Penjelasan lebih jauh mengenai tingkatan ikhlas dalam beramal ialah sebagai berikut;
Tingkat pertama, ikhlas sebatas dalam pengertiannya secara fikih yang merupakan syarat sahnya amal ibadah, yaitu niat mendekatkan diri (taqaarub) kepada Allah SWT. Pertanyaan yang mengemuka tentang ini ialah bahwa dalam fikih memang disyaratkan demikian, tapi bagaimana jika ibadah ternyata diniatkan untuk tujuan lain yang bersifat duniawi semisal mencari kesembuhan, menghalau musuh, dan mengatasi kemiskinan? Bukankah semua ini bukan diniatkan untuk bertaqarrub, melainkan untuk memenuhi kebutuhan sendiri?
Lebih jauh lagi, ibadah yang bertujuan ukhrawi juga tidak semuanya diniatkan bertaqarrub. Hampir semua orang bahkan berniat untuk taqarrub, melainkan demi mendapatkan pahala atau menghindari azab. Alih-alih beribadah dengan mental insan merdeka, kebanyakan orang beribadah dengan mental pedagang ataupun budak. Lantas apakah ibadah kebanyakan orang ini batal atau tidak sah?

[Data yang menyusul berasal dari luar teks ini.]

omit [DecidableEq R'] [DecidableEq S'] in
/-- `cmArchWeilRep g (F⁻¹ x) = F⁻¹ (cmBlockRepAt g x)` for `F := cmBlockFrameAt` (intertwining identity `hτ` needs). -/
theorem cmArchWeilRep_cmBlockFrameAt_symm (v : {v : InfinitePlace ↥(maximalRealSubfield L) // v.IsReal})
    {P' Q' : Type} [Fintype P'] [DecidableEq P'] [Fintype Q'] [DecidableEq Q']
    (eP' : PosIdx (cmXV L dV hdV ι₁ v) ≃ P') (eQ' : NegIdx (cmXV L dV hdV ι₁ v) ≃ Q')
    (eR' : PosIdx (cmXW L dV dW hdW ι₁ v) ≃ R') (eS' : NegIdx (cmXW L dV dW hdW ι₁ v) ≃ S')
    (g : UnitaryGroup.arch (↥(maximalRealSubfield L)) L (IsCMField.complexConj L) N (Matrix.diagonal dV) ×
      UnitaryGroup.arch (↥(maximalRealSubfield L)) L (IsCMField.complexConj L) M (Matrix.diagonal dW))
    (x : SchwartzMap (DPIdx P' Q' R' S' ⊕
      (Fin n × {w : {w : InfinitePlace ↥(maximalRealSubfield L) // w.IsReal} // w ≠ v}) → ℝ) ℂ) :
    cmArchWeilRep L e dV hdV hdV0 dW hdW hdW0 hGR g ((cmBlockFrameAt L e dV hdV hdV0 dW hdW hdW0 ι₁ v eP' eQ' eR' eS').symm x) =
      (cmBlockFrameAt L e dV hdV hdV0 dW hdW hdW0 ι₁ v eP' eQ' eR' eS').symm
        (cmBlockRepAt L e dV hdV hdV0 dW hdW hdW0 hGR ι₁ v eP' eQ' eR' eS' g x) := by
  rw [cmBlockRepAt_apply_eq, ContinuousLinearEquiv.symm_apply_apply]

/-! ## § 2 The harmonic family through the four-fold relabelled frame -/

omit [DecidableEq R'] [DecidableEq S'] in
/-- **`blockFamilyOfAt … Φ₁ Φ₂ : ℓ ↦ F⁻¹ (Φ₁ ℓ ⊠ Φ₂)`**, `F := cmBlockFrameAt v₁ eP eQ eR eS`. -/
def blockFamilyOfAt
    (Φ₁ : Module.Dual ℂ (Fin 2 → ℂ) →ₗ[ℂ] SchwartzMap (DPIdx (Fin 2) Unit R' S' → ℝ) ℂ)
    (Φ₂ : SchwartzMap ((Fin n × {v : {v : InfinitePlace ↥(maximalRealSubfield L) // v.IsReal} // v ≠ cmPlace L ι₁}) → ℝ) ℂ) :
    Module.Dual ℂ (Fin 2 → ℂ) →ₗ[ℂ] 𝓢((Fin n → mixedSpace (↥(maximalRealSubfield L))), ℂ) where
  toFun ℓ := (cmBlockFrameAt L e dV hdV hdV0 dW hdW hdW0 ι₁ (cmPlace L ι₁) eP eQ eR eS).symm (SchwartzMap.sumProdLeftCLM Φ₂ (Φ₁ ℓ))
  map_add' ℓ ℓ' := by simp only [map_add]
  map_smul' a ℓ := by simp only [map_smul, RingHom.id_apply]

omit [DecidableEq R'] [DecidableEq S'] in
/-- (Ported verbatim from the HodgeCMPerL package; no docstring in the source.) -/
@[simp] theorem blockFamilyOfAt_apply
    (Φ₁ : Module.Dual ℂ (Fin 2 → ℂ) →ₗ[ℂ] SchwartzMap (DPIdx (Fin 2) Unit R' S' → ℝ) ℂ)
    (Φ₂ : SchwartzMap ((Fin n × {v : {v : InfinitePlace ↥(maximalRealSubfield L) // v.IsReal} // v ≠ cmPlace L ι₁}) → ℝ) ℂ)
    (ℓ : Module.Dual ℂ (Fin 2 → ℂ)) :
    blockFamilyOfAt L e dV hdV hdV0 dW hdW hdW0 ι₁ eP eQ eR eS Φ₁ Φ₂ ℓ =
      (cmBlockFrameAt L e dV hdV hdV0 dW hdW hdW0 ι₁ (cmPlace L ι₁) eP eQ eR eS).symm (SchwartzMap.sumProdLeftCLM Φ₂ (Φ₁ ℓ)) :=
  rfl

/-- the `eR = eS = refl` case is #CA4's `blockFamilyOf` (`rfl`). -/
theorem blockFamilyOfAt_refl
    (Φ₁ : Module.Dual ℂ (Fin 2 → ℂ) →ₗ[ℂ]
      SchwartzMap (DPIdx (Fin 2) Unit (PosIdx (cmXW L dV dW hdW ι₁ (cmPlace L ι₁))) (NegIdx (cmXW L dV dW hdW ι₁ (cmPlace L ι₁))) → ℝ) ℂ)
    (Φ₂ : SchwartzMap ((Fin n × {v : {v : InfinitePlace ↥(maximalRealSubfield L) // v.IsReal} // v ≠ cmPlace L ι₁}) → ℝ) ℂ) :
    blockFamilyOfAt L e dV hdV hdV0 dW hdW hdW0 ι₁ eP eQ (Equiv.refl _) (Equiv.refl _) Φ₁ Φ₂ =
      blockFamilyOf L e dV hdV hdV0 dW hdW hdW0 ι₁ eP eQ Φ₁ Φ₂ :=
  rfl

Pertanyaan ini dijawab dalam konteks fikih bahwa ibadah akan sah jika dilakukan tidak dengan riya’ (mencari pujian orang), melainkan dengan niat mematuhi perintah Allah atau bertaqarrub kepadaNya. Hanya saja, faktor yang mendorong orang untuk patuh dan bertaqarrub itu adalah keinginan untuk memenuhi kebutuhan duniawi ataupun ukhrawi. Dengan demikian, meskipun tujuan akhirnya adalah pemenuhan kebutuhan tapi tujuan ini menjadi satu motivasi menuju motivasi lain berupa taqqarrub, dan ini saja cukup untuk sahnya ibadah.
Tingkat kedua, tujuannya memang Allah SWT, tapi sebenarnya tujuan ini bersifat sekunder, karena tujuan primernya adalah mendapatkan pahala akhirat dan menghindari api neraka. Tingkat ini tentu lebih baik daripada tingkat pertama, walaupun juga berkekurangan karena tidak benar-benar tulus karena Allah SWT semata.

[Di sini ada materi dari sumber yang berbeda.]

/-- Fixing a good vertex for an unfixed block keeps the core invariants. -/
theorem advCore_insert {U : Finset (ℕ × Fin m)} {i : ℕ} {u : Fin m} (hcore : AdvCore H δ U) (hδ : 0 ≤ δ)
    (hi : i ∉ U.image Prod.fst) (hu : u ∈ commonN H (U.image Prod.snd))
    (hgood : ∀ U' ⊆ U, δ * ((commonN H (U'.image Prod.snd)).card : ℚ) ≤
        (((commonN H (U'.image Prod.snd)).filter fun b => H.Adj u b).card : ℚ)) :
    AdvCore H δ (insert (i, u) U) := by
  have hiU : ∀ q ∈ U, q.1 ≠ i := fun q hq h => hi (Finset.mem_image.2 ⟨q, hq, h⟩)
  have huadj : ∀ q ∈ U, H.Adj q.2 u := by
    intro q hq
    simp only [commonN, Finset.mem_filter, Finset.mem_univ, true_and] at hu
    exact hu q.2 (Finset.mem_image.2 ⟨q, hq, rfl⟩)
  refine ⟨?_, ?_, ?_⟩
  · intro p hp q hq hpq
    rw [Finset.mem_insert] at hp hq
    rcases hp with rfl | hp <;> rcases hq with rfl | hq
    · rfl
    · exact absurd hpq.symm (hiU q hq)
    · exact absurd hpq (hiU p hp)
    · exact hcore.func p hp q hq hpq
  · intro p hp q hq hpq
    rw [Finset.mem_insert] at hp hq
    rcases hp with rfl | hp <;> rcases hq with rfl | hq
    · exact absurd rfl hpq
    · exact (huadj q hq).symm
    · exact huadj p hp
    · exact hcore.clique p hp q hq hpq
  · intro U' hU'
    by_cases hmem : (i, u) ∈ U'
    · set V := U'.erase (i, u) with hV
      have hsub : V ⊆ U := by
        intro q hq
        rw [hV, Finset.mem_erase] at hq
        rcases Finset.mem_insert.1 (hU' hq.2) with h | h
        · exact absurd h hq.1
        · exact h
      have hnot : (i, u) ∉ V := by simp [hV]
      have hU'eq : U' = insert (i, u) V := (Finset.insert_erase hmem).symm
      rw [hU'eq, Finset.card_insert_of_notMem hnot, Finset.image_insert, commonN_insert, pow_succ]
      have h1 := hcore.dense _ hsub
      have h2 := hgood _ hsub
      calc δ ^ V.card * δ * (m : ℚ) = δ * (δ ^ V.card * m) := by ring
        _ ≤ δ * ((commonN H (V.image Prod.snd)).card : ℚ) := mul_le_mul_of_nonneg_left h1 hδ
        _ ≤ _ := h2
    · have hsub : U' ⊆ U := by
        intro q hq
        rcases Finset.mem_insert.1 (hU' hq) with h | h
        · exact absurd (h ▸ hq) hmem
        · exact h
      exact hcore.dense U' hsub

/-- **Registered form of `exists_good_vertex`** (closed statement; the sub-goal registered on the crux item for this support
file): one-sided `δ`-density at scale `M` (`0 < δ ≤ 1`, `1 ≤ M`) and room `(k + 2^t + 2)·M ≤ δ^t·m/2` give, for every core
state `U` with `|U| + 1 ≤ t` and every forbidden set `X` of size `≤ M`, a common neighbour of the fixed clique outside `X` that
is `δ`-dense into the common neighbourhood of every sub-clique. [folklore] -/
theorem advGoodVertex :
    ∀ (m k M t : ℕ) (δ : ℚ) (H : SimpleGraph (Fin m)) [DecidableRel H.Adj] (U : Finset (ℕ × Fin m)) (X : Finset (Fin m)),
      AdvCore H δ U → U.card + 1 ≤ t → X.card ≤ M → 0 < δ → δ ≤ 1 → 1 ≤ M →
      (∀ A B : Finset (Fin m), M ≤ A.card → M ≤ B.card → δ ≤ H.edgeDensity A B) →
      ((k + 2 ^ t + 2) * M : ℚ) ≤ δ ^ t * m / 2 →
      ∃ u ∈ commonN H (U.image Prod.snd), u ∉ X ∧
        ∀ U' ⊆ U, δ * ((commonN H (U'.image Prod.snd)).card : ℚ) ≤
          (((commonN H (U'.image Prod.snd)).filter fun b => H.Adj u b).card : ℚ) :=
  fun _ k M _ δ H _ _ X hcore hUt hX hδ hδ1 hM hdense hroom =>
    exists_good_vertex H k M δ hcore hUt X hX hδ hδ1 hM hdense hroom

end Clique

end Summit.PneNP.PneNP.Theorems.RamseyUncertifiableResolutionUncertainty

Tingkat ketiga, tujuannya juga Allah SWT dan mendapatkan keridhaanNya, namun tujuan ini juga dibarengi dengan tujuan menikmati keridhaan Allah SWT dan kedekatan denganNya, tapi bukan tujuan mendapatkan pahala atau menghindari siksaNya maupun memenuhi kebutuhan.

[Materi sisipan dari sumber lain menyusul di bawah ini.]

import Literature.Geometry.Riemannian.HamiltonMaximumPrincipleSpatial
import HarnessLib

/-!
# Hamilton's maximum principle for the curvature ODE, in one chart: the two continuity steps

The analytic core of the proof of the named fact
`Literature.Geometry.Riemannian.hamilton_maximumPrinciple_curvatureODE` (`HamiltonCurvatureODE.lean`;
Hamilton 1986, §4, Thm. 4.3; Chow–Lu 2004, Thm. 3 for time-dependent sets), for a smooth family of
metric components `G` solving the Ricci flow in coordinates on `V × [0, t₁]` (a Ricci flow read in a
chart) and a compact `K ⊆ V`. The quantity controlled is the distance, in the Euclidean model
`Euc = ℝ^{27}` of block triples, of the block vector `bvec r = toEuc (blocks r)` of the curvature
components `r = rmComp (G s) y W` on `G(s,y)`-orthonormal `4`-frames `W` from the model
`Z' s` of the convex set `Z s` (Hamilton 1986, §4, p. 160: "the distance `s(M)` from `M` to `X`").

* `HamiltonMP.bvecCLM` — `r ↦ toEuc (blocks r)` as a continuous linear map, and
  `bvecCLM_reaction`: `bvec (reaction r) = fieldEuc (bvec r)` for algebraic curvature arrays
  (`CurvComp.IsAlgCurv.blocks_reaction`) — the Uhlenbeck-frame evolution of `bvec` is
  `ΔRm`-part `+` Hamilton's field.
* `HamiltonMP.isCompact_frameSet` — the set of `(y, s, W)`, `y ∈ K`, `s ∈ [0, t₁]`, `W` orthonormal for
  `G(s, y)`, is compact; `HamiltonMP.hasDerivWithinAt_bvec_frame` — along an Uhlenbeck frame,
  `d/dσ bvec = bvec(ΔRm-array) + fieldEuc(bvec)` (`dRmForm_uhlenbeck_eq`).
* **`HamiltonMP.piece_right_step`** — the right Dini estimate (Hamilton 1986, §4, proof of
  Thm. 4.3 / Chow–Lu 2004, proof of Thm. 3, in the tree's arrangement): if at time `t₀` every
  orthonormal frame over `V` has `dist(bvec, Z' t₀) ≤ B(t₀)`, `B(t) = ε e^{(Lip+1)t}`, then for
  `s ∈ (t₀, t₀ + δ]` every orthonormal frame over `K` has `dist(bvec, Z' s) ≤ B(s)` and `Z' s ≠ ∅`:
  backward Uhlenbeck frame, the spatial estimate (`spatial_estimate`), the nearest point of `Z' t₀`,
  the ODE solution of `fieldEuc` from it (which stays in `Z'` by ODE-invariance), Lipschitz
  comparison.
* **`HamiltonMP.piece_left_step`** — closedness from the left: bounds `dist ≤ B(s)` for `s < t*`
  along a backward Uhlenbeck frame pass to `t*` by the closedness of the space-time track of `Z'`
  and compactness of bounded sets of `Euc`.

Everything is proved; no definition of `Prop` type is introduced.

## References

* R. S. Hamilton, *Four-manifolds with positive curvature operator*, J. Differential Geom. 24
  (1986) 153–179, §3 (Lipschitz calculus), §4 (Lemma 4.1, Thm. 4.2, Thm. 4.3). [Hamilton1986]
* B. Chow, P. Lu, *The time-dependent maximum principle for systems of parabolic equations subject
  to an avoidance set*, Pacific J. Math. 214 (2004) 201–222, §2, Thm. 3. [ChowLu2004]
-/

noncomputable section

set_option maxSynthPendingDepth 3

open Set Filter Metric ContinuousLinearMap Module
open scoped Topology ContDiff NNReal

namespace Literature.Geometry.Riemannian

namespace HamiltonMP

open Lorentzian Lorentzian.MetricCoord CurvComp HamiltonODE

/-! ### The block vector of a component array -/

/-- The **block vector** of a component array: Hamilton's blocks `(A, B, C)` read in the Euclidean
model `ℝ^{27}`, `r ↦ toEuc (blocks r)`, a continuous linear map. [cite: Hamilton1986, §4, p. 160] -/
def bvecCLM : Comp →L[ℝ] Euc :=
  LinearMap.toContinuousLinearMap
    { toFun := fun r ↦ toEuc (blocks r)
      map_add' := fun r r' ↦ by
        rw [← map_add]; congr 1
        ext i j <;> simp [blocks, CurvComp.blockA, CurvComp.blockB, CurvComp.blockC, pairing,
          Finset.sum_add_distrib]
      map_smul' := fun c r ↦ by
        rw [RingHom.id_apply, ← map_smul]; congr 1
        ext i j <;> simp [blocks, CurvComp.blockA, CurvComp.blockB, CurvComp.blockC, pairing] <;> ring }

/-- `bvecCLM r = toEuc (blocks r)`. [folklore] -/
@[simp] theorem bvecCLM_apply (r : Comp) : bvecCLM r = toEuc (blocks r) := rfl

/-- **The reaction term read in the model is Hamilton's field**: for an algebraic curvature array,
`bvec (reaction r) = fieldEuc (bvec r)` (`CurvComp.IsAlgCurv.blocks_reaction`).
[cite: Hamilton1986, §6, p. 166] -/
theorem bvecCLM_reaction {r : Comp} (h : IsAlgCurv r) : bvecCLM (reaction r) = fieldEuc (bvecCLM r) := by
  rw [bvecCLM_apply, bvecCLM_apply, h.blocks_reaction, fieldEuc, ofEuc_toEuc]

/-! ### The frame set of a family over a compact set and the quantities on it -/

section Family

variable {E : Type*} [NormedAddCommGroup E] [NormedSpace ℝ E] [FiniteDimensional ℝ E] [CompleteSpace E]
  {G : ℝ → E → E →L[ℝ] E →L[ℝ] ℝ} {V K : Set E} {t₁ : ℝ}

/-- The **frame set** of a family over `K` on `[0, t₁]`: triples `(y, s, W)` with `y ∈ K`,
`s ∈ [0, t₁]` and `W` a `G(s, y)`-orthonormal `4`-frame. [cite: Hamilton1986, §4, p. 163] -/
def frameSet (G : ℝ → E → E →L[ℝ] E →L[ℝ] ℝ) (K : Set E) (t₁ : ℝ) : Set (E × ℝ × (Fin 4 → E)) :=
  {p | p.1 ∈ K ∧ p.2.1 ∈ Icc 0 t₁ ∧ IsONFrame (G p.2.1 p.1) p.2.2}

/-- The time derivative of the components along an Uhlenbeck frame, as a function of the state
`(y, s, W)`: `∂_t Rm(W,W,W,W) + Rm(Ric^♯W, W, W, W) + … + Rm(W, W, W, Ric^♯W)`
(`hasDerivWithinAt_rmComp_frame` with `W' = Ric^♯ W`). [cite: Hamilton1986, §2, p. 157] -/
def dArr (G : ℝ → E → E →L[ℝ] E →L[ℝ] ℝ) (t₁ : ℝ) (p : E × ℝ × (Fin 4 → E)) : Comp := fun a b c d ↦
  dRmForm G (Icc 0 t₁) p.2.1 p.1 (p.2.2 a) (p.2.2 b) (p.2.2 c) (p.2.2 d)
    + rmForm (G p.2.1) p.1 (ricOp (G p.2.1) p.1 (p.2.2 a)) (p.2.2 b) (p.2.2 c) (p.2.2 d)
    + rmForm (G p.2.1) p.1 (p.2.2 a) (ricOp (G p.2.1) p.1 (p.2.2 b)) (p.2.2 c) (p.2.2 d)
    + rmForm (G p.2.1) p.1 (p.2.2 a) (p.2.2 b) (ricOp (G p.2.1) p.1 (p.2.2 c)) (p.2.2 d)
    + rmForm (G p.2.1) p.1 (p.2.2 a) (p.2.2 b) (p.2.2 c) (ricOp (G p.2.1) p.1 (p.2.2 d))

/-- The components on the frame, as a function of the state `(y, s, W)`. [folklore] -/
def rArr (G : ℝ → E → E →L[ℝ] E →L[ℝ] ℝ) (p : E × ℝ × (Fin 4 → E)) : Comp := rmComp (G p.2.1) p.1 p.2.2

omit [CompleteSpace E] [FiniteDimensional ℝ E] in
/-- Unfolding `rArr`. [folklore] -/
theorem rArr_apply (p : E × ℝ × (Fin 4 → E)) : rArr G p = rmComp (G p.2.1) p.1 p.2.2 := rfl

/-- `rArr` is continuous on `{(y, s, W) : y ∈ V, s ∈ [0, t₁]}`. [cite: Topping2006, §1.2.3] -/
theorem continuousOn_rArr (hG : IsMetricFamilyOn G (Icc 0 t₁) V) :
    ContinuousOn (rArr G) {p : E × ℝ × (Fin 4 → E) | p.1 ∈ V ∧ p.2.1 ∈ Icc 0 t₁} := by
  have h6 := hG.continuousOn_rmForm_family₆
  refine continuousOn_pi.2 fun a ↦ continuousOn_pi.2 fun b ↦ continuousOn_pi.2 fun c ↦
    continuousOn_pi.2 fun d ↦ ?_
  have hmap : Continuous fun p : E × ℝ × (Fin 4 → E) ↦
      ((p.1, p.2.1), p.2.2 a, p.2.2 b, p.2.2 c, p.2.2 d) := by fun_prop
  exact h6.comp hmap.continuousOn fun p hp ↦ ⟨⟨hp.1, hp.2⟩, mem_univ _⟩

/-- `dArr` is continuous on `{(y, s, W) : y ∈ V, s ∈ [0, t₁]}`. [cite: Topping2006, §1.2.3] -/
theorem continuousOn_dArr (hG : IsMetricFamilyOn G (Icc 0 t₁) V) :
    ContinuousOn (dArr G t₁) {p : E × ℝ × (Fin 4 → E) | p.1 ∈ V ∧ p.2.1 ∈ Icc 0 t₁} := by
  set T₀ : Set (E × ℝ × (Fin 4 → E)) := {p | p.1 ∈ V ∧ p.2.1 ∈ Icc 0 t₁} with hT₀
  have h6 := hG.continuousOn_rmForm_family₆
  have hd6 := hG.continuousOn_dRmForm_family₆
  have hyt : Continuous fun p : E × ℝ × (Fin 4 → E) ↦ (p.1, p.2.1) := by fun_prop
  have hmem : ∀ p ∈ T₀, (p.1, p.2.1) ∈ V ×ˢ Icc 0 t₁ := fun p hp ↦ ⟨hp.1, hp.2⟩
  have hric : ContinuousOn (fun p : E × ℝ × (Fin 4 → E) ↦ ricOp (G p.2.1) p.1) T₀ :=
    hG.contDiffOn_ricOp_family.continuousOn.comp hyt.continuousOn hmem
  have hW : ∀ i, ContinuousOn (fun p : E × ℝ × (Fin 4 → E) ↦ p.2.2 i) T₀ := fun i ↦
    (by fun_prop : Continuous fun p : E × ℝ × (Fin 4 → E) ↦ p.2.2 i).continuousOn
  have hrW : ∀ i, ContinuousOn (fun p : E × ℝ × (Fin 4 → E) ↦ ricOp (G p.2.1) p.1 (p.2.2 i)) T₀ := fun i ↦
    hric.clm_apply (hW i)
  -- terms of the shape `Rm(X, Y, Z, U)` and `∂_t Rm(X, Y, Z, U)` with continuous arguments
  have T : ∀ {X Y Z U : E × ℝ × (Fin 4 → E) → E}, ContinuousOn X T₀ → ContinuousOn Y T₀ →
      ContinuousOn Z T₀ → ContinuousOn U T₀ →
      ContinuousOn (fun p : E × ℝ × (Fin 4 → E) ↦ rmForm (G p.2.1) p.1 (X p) (Y p) (Z p) (U p)) T₀ := by
    intro X Y Z U hX hY hZ hU
    exact h6.comp (hyt.continuousOn.prodMk (hX.prodMk (hY.prodMk (hZ.prodMk hU))))
      fun p hp ↦ ⟨hmem p hp, mem_univ _⟩
  have T0 : ∀ {X Y Z U : E × ℝ × (Fin 4 → E) → E}, ContinuousOn X T₀ → ContinuousOn Y T₀ →
      ContinuousOn Z T₀ → ContinuousOn U T₀ →
      ContinuousOn (fun p : E × ℝ × (Fin 4 → E) ↦ dRmForm G (Icc 0 t₁) p.2.1 p.1 (X p) (Y p) (Z p) (U p)) T₀ := by
    intro X Y Z U hX hY hZ hU
    exact hd6.comp (hyt.continuousOn.prodMk (hX.prodMk (hY.prodMk (hZ.prodMk hU))))
      fun p hp ↦ ⟨hmem p hp, mem_univ _⟩
  refine continuousOn_pi.2 fun a ↦ continuousOn_pi.2 fun b ↦ continuousOn_pi.2 fun c ↦
    continuousOn_pi.2 fun d ↦ ?_
  change ContinuousOn (fun p : E × ℝ × (Fin 4 → E) ↦ dArr G t₁ p a b c d) T₀
  unfold dArr
  exact ((((T0 (hW a) (hW b) (hW c) (hW d)).add (T (hrW a) (hW b) (hW c) (hW d))).add
    (T (hW a) (hrW b) (hW c) (hW d))).add (T (hW a) (hW b) (hrW c) (hW d))).add
    (T (hW a) (hW b) (hW c) (hrW d))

Tingkat keempat, tujuannya hanyalah Allah SWT semata tanpa ada pertimbangan lain meskipun bersifat sekunder berupa pemenuhan kebutuhan duniawi, atau peraihan pahala dan keterhindaran dari neraka, atau bahkan kenikmatan beribadah kepadaNya, memperoleh ridhaNya dan ketersampaian kepadaNya. Dalam kondisi demikian manusia akan lupa akan dirinya sehingga tak berbekas lagi rasa cinta akan dirinya sehingga yang ada dalam sanubarinya hanyalah kecintaan kepadaNya semata.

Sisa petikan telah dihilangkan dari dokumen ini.